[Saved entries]

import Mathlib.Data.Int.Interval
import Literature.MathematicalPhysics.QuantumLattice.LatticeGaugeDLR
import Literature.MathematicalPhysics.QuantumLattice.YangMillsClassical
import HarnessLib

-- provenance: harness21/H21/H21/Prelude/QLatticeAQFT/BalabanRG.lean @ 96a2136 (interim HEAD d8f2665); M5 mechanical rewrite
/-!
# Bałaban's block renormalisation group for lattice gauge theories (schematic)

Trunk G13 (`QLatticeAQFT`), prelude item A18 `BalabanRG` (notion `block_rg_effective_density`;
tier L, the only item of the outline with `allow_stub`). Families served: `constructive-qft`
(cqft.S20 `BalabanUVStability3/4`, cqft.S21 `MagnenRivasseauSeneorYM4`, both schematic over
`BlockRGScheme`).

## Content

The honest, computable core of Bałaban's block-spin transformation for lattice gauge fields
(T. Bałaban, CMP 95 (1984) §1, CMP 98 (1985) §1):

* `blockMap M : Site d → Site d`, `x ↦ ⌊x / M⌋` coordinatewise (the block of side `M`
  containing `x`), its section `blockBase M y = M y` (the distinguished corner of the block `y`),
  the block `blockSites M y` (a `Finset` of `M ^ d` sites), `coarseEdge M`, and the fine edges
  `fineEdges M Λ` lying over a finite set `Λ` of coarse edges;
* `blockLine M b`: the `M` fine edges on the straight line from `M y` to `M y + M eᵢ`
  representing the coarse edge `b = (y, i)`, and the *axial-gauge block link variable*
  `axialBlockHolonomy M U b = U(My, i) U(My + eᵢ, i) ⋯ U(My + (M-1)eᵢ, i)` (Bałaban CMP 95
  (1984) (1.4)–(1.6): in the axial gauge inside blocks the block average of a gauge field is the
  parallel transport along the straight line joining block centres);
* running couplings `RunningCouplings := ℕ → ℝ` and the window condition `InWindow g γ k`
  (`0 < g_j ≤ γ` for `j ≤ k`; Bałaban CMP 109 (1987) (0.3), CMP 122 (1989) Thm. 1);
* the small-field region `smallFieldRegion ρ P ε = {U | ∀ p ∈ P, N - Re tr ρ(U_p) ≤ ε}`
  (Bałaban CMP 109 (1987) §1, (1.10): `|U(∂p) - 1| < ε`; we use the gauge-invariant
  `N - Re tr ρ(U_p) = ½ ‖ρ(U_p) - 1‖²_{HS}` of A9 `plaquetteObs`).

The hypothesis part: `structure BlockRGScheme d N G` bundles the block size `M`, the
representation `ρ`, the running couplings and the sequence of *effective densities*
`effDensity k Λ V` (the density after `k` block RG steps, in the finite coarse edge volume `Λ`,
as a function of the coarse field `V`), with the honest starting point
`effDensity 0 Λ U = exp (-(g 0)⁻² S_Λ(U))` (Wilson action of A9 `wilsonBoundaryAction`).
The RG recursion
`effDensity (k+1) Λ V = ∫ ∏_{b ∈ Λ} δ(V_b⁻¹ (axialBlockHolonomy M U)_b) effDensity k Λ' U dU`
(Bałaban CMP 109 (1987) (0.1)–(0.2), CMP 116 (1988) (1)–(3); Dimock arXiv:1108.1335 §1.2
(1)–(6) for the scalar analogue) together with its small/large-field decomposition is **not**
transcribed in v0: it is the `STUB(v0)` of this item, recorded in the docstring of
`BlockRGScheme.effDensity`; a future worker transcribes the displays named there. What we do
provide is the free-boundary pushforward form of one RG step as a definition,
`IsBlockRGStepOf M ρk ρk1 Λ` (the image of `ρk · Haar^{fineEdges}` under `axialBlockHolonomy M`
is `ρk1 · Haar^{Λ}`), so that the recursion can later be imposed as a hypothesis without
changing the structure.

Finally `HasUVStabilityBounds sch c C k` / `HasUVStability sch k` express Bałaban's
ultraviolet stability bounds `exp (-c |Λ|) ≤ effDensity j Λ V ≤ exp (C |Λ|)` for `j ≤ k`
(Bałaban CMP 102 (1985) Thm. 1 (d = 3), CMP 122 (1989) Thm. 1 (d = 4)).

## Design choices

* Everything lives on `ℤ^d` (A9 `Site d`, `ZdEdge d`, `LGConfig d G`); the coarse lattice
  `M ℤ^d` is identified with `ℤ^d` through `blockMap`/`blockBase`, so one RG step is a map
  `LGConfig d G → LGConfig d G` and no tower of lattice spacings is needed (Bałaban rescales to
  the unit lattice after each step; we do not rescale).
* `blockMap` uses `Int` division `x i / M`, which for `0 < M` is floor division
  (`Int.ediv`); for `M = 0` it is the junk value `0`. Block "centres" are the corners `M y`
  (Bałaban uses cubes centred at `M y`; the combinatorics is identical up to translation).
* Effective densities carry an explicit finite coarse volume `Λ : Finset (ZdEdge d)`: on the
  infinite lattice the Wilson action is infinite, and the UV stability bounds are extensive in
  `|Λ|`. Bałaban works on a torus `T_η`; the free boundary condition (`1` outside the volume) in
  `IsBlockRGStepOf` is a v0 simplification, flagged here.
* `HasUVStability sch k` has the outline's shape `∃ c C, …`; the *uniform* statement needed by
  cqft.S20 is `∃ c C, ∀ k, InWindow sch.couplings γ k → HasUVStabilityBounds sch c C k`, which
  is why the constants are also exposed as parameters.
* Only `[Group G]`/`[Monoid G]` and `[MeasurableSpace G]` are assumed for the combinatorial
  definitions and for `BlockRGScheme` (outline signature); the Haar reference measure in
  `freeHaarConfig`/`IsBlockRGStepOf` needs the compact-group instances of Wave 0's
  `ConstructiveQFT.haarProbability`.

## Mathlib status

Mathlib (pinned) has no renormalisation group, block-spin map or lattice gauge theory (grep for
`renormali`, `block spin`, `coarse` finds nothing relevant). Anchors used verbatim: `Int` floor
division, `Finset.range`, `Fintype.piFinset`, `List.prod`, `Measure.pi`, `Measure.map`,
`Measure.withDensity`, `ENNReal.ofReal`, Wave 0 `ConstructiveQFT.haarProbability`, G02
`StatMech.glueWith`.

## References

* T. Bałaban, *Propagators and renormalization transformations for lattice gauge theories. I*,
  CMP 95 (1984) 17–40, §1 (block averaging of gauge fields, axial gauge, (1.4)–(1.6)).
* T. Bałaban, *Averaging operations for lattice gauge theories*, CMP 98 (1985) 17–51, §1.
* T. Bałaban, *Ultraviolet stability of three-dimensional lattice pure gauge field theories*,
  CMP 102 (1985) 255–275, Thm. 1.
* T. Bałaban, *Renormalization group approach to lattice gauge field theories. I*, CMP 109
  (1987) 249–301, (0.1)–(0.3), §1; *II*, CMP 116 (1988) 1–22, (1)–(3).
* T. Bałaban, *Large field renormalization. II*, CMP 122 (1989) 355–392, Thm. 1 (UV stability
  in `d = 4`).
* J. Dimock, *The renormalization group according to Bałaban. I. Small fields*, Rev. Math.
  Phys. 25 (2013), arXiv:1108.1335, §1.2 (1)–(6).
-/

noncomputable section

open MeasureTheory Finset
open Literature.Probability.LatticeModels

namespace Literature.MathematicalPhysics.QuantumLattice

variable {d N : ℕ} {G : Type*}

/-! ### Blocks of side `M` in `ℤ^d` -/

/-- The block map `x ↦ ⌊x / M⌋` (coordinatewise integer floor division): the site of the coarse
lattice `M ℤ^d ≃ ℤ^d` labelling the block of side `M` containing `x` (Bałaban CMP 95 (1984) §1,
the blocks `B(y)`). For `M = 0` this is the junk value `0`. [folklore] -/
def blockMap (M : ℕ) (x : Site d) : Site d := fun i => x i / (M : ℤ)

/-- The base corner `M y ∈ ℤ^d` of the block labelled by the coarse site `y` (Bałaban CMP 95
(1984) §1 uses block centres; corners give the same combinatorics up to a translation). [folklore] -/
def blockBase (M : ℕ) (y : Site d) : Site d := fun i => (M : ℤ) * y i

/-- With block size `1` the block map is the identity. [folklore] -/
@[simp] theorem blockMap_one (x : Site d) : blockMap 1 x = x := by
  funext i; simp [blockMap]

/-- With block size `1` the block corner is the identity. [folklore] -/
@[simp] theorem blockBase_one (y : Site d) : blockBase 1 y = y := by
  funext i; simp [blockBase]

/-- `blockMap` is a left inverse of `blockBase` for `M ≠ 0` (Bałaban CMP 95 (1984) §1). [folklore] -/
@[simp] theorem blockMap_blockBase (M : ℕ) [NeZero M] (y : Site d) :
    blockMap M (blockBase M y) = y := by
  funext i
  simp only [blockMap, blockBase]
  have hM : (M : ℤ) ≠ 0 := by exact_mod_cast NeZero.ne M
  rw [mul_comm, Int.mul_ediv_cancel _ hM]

==

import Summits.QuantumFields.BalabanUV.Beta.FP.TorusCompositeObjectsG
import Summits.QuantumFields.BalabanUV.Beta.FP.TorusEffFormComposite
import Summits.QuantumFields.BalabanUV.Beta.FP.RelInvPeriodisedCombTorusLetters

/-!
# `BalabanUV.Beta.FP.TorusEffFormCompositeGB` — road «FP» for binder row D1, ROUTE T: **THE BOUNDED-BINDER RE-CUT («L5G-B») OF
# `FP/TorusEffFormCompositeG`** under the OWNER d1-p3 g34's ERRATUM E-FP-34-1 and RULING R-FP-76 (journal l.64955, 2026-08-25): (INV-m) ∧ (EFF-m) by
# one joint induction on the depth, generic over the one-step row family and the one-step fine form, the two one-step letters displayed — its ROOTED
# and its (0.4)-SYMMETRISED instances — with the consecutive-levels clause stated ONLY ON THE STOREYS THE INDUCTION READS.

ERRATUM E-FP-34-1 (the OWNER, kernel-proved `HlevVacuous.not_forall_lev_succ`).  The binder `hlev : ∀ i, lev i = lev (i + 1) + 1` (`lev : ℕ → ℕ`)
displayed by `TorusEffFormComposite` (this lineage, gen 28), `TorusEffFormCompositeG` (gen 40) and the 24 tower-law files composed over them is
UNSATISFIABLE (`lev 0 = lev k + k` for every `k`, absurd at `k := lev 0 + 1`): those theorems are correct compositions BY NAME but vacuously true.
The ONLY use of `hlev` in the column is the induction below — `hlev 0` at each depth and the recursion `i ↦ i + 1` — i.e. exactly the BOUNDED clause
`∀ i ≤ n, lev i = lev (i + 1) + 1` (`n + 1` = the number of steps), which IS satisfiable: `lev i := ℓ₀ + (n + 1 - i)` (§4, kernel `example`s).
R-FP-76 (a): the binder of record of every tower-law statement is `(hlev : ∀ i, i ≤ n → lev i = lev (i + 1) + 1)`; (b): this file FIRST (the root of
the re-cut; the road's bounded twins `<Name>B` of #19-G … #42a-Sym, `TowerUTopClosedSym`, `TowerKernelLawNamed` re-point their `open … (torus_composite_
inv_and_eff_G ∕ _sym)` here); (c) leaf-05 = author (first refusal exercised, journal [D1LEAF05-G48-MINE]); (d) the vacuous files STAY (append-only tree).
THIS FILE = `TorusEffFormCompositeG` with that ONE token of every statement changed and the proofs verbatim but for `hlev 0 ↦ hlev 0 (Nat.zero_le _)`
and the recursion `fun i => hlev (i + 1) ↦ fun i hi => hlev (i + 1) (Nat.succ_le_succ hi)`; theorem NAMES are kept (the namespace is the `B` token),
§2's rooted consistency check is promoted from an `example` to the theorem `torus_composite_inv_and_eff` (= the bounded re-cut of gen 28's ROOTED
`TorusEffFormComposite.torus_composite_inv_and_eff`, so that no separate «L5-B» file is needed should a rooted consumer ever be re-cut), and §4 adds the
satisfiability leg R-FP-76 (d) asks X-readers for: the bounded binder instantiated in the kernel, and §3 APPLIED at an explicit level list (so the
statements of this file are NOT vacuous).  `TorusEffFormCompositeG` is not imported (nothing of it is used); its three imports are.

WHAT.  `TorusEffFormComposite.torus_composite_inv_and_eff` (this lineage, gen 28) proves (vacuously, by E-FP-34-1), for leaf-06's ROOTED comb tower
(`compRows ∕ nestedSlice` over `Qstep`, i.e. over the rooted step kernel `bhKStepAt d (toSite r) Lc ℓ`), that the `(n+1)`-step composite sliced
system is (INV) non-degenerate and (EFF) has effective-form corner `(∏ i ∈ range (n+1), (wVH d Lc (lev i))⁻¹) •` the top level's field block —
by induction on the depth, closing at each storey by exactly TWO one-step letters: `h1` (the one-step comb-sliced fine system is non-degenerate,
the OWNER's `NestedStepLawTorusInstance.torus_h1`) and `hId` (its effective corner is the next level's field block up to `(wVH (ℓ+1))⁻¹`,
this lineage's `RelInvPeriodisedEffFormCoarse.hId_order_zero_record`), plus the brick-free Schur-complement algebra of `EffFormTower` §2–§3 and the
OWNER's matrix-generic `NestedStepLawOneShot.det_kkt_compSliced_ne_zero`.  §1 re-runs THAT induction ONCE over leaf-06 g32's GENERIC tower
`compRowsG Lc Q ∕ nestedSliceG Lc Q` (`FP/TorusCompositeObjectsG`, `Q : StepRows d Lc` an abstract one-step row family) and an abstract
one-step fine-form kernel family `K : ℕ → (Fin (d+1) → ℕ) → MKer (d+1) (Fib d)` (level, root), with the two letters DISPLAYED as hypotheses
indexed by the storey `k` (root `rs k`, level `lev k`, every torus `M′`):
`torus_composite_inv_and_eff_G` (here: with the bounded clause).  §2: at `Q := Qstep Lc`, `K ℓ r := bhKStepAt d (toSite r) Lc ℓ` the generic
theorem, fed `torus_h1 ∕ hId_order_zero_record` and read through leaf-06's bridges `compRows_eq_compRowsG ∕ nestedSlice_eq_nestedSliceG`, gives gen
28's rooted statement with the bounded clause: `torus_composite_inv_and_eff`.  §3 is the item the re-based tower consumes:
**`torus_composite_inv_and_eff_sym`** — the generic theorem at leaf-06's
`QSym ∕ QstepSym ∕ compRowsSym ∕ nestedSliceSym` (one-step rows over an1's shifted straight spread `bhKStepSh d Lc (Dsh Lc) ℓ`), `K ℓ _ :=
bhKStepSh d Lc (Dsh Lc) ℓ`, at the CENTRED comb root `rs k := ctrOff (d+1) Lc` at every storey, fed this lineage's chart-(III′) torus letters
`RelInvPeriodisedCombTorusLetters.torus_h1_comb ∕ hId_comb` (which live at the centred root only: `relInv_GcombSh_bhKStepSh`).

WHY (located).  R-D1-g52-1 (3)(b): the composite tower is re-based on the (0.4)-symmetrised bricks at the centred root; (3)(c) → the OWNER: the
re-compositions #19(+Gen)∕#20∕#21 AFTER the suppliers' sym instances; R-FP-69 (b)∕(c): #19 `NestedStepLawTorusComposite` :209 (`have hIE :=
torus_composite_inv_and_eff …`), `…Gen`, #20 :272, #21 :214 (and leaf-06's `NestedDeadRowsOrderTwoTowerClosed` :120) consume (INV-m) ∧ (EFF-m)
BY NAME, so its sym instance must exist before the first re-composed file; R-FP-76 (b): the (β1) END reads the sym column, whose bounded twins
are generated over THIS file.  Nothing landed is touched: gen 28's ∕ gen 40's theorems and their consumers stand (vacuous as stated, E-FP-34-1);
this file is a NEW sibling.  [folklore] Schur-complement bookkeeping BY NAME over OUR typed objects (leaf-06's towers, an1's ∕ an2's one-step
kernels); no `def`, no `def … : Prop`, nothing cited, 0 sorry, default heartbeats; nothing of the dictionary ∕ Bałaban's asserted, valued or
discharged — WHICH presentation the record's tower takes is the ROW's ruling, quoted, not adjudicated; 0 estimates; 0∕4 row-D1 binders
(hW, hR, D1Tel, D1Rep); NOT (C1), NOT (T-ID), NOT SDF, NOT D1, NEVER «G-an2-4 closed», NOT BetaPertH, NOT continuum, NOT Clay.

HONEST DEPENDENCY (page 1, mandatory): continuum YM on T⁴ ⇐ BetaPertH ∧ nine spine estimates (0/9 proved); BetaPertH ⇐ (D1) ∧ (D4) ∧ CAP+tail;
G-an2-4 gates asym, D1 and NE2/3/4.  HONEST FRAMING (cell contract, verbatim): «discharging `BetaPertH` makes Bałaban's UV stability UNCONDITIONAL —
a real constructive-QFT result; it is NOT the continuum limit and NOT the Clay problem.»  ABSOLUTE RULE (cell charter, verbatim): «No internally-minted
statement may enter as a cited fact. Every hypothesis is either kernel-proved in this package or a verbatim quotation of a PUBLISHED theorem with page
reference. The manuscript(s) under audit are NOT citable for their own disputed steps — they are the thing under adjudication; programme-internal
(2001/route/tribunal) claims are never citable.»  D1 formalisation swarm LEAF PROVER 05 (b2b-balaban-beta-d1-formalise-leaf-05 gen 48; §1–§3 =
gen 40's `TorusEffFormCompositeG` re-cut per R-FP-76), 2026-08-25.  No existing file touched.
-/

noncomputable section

TRY IT. Please give an exact copy of the lines above, beginning with the line containing "(1984) §1). [folklore] -/" and running through the line containing "rw [mul_comm, Int.mul_ediv_cancel _ hM]", and of no other lines.

YOUR RESPONSE.
/-- `blockMap` is a left inverse of `blockBase` for `M ≠ 0` (Bałaban CMP 95 (1984) §1). [folklore] -/
@[simp] theorem blockMap_blockBase (M : ℕ) [NeZero M] (y : Site d) :
    blockMap M (blockBase M y) = y := by
  funext i
  simp only [blockMap, blockBase]
  have hM : (M : ℤ) ≠ 0 := by exact_mod_cast NeZero.ne M
  rw [mul_comm, Int.mul_ediv_cancel _ hM]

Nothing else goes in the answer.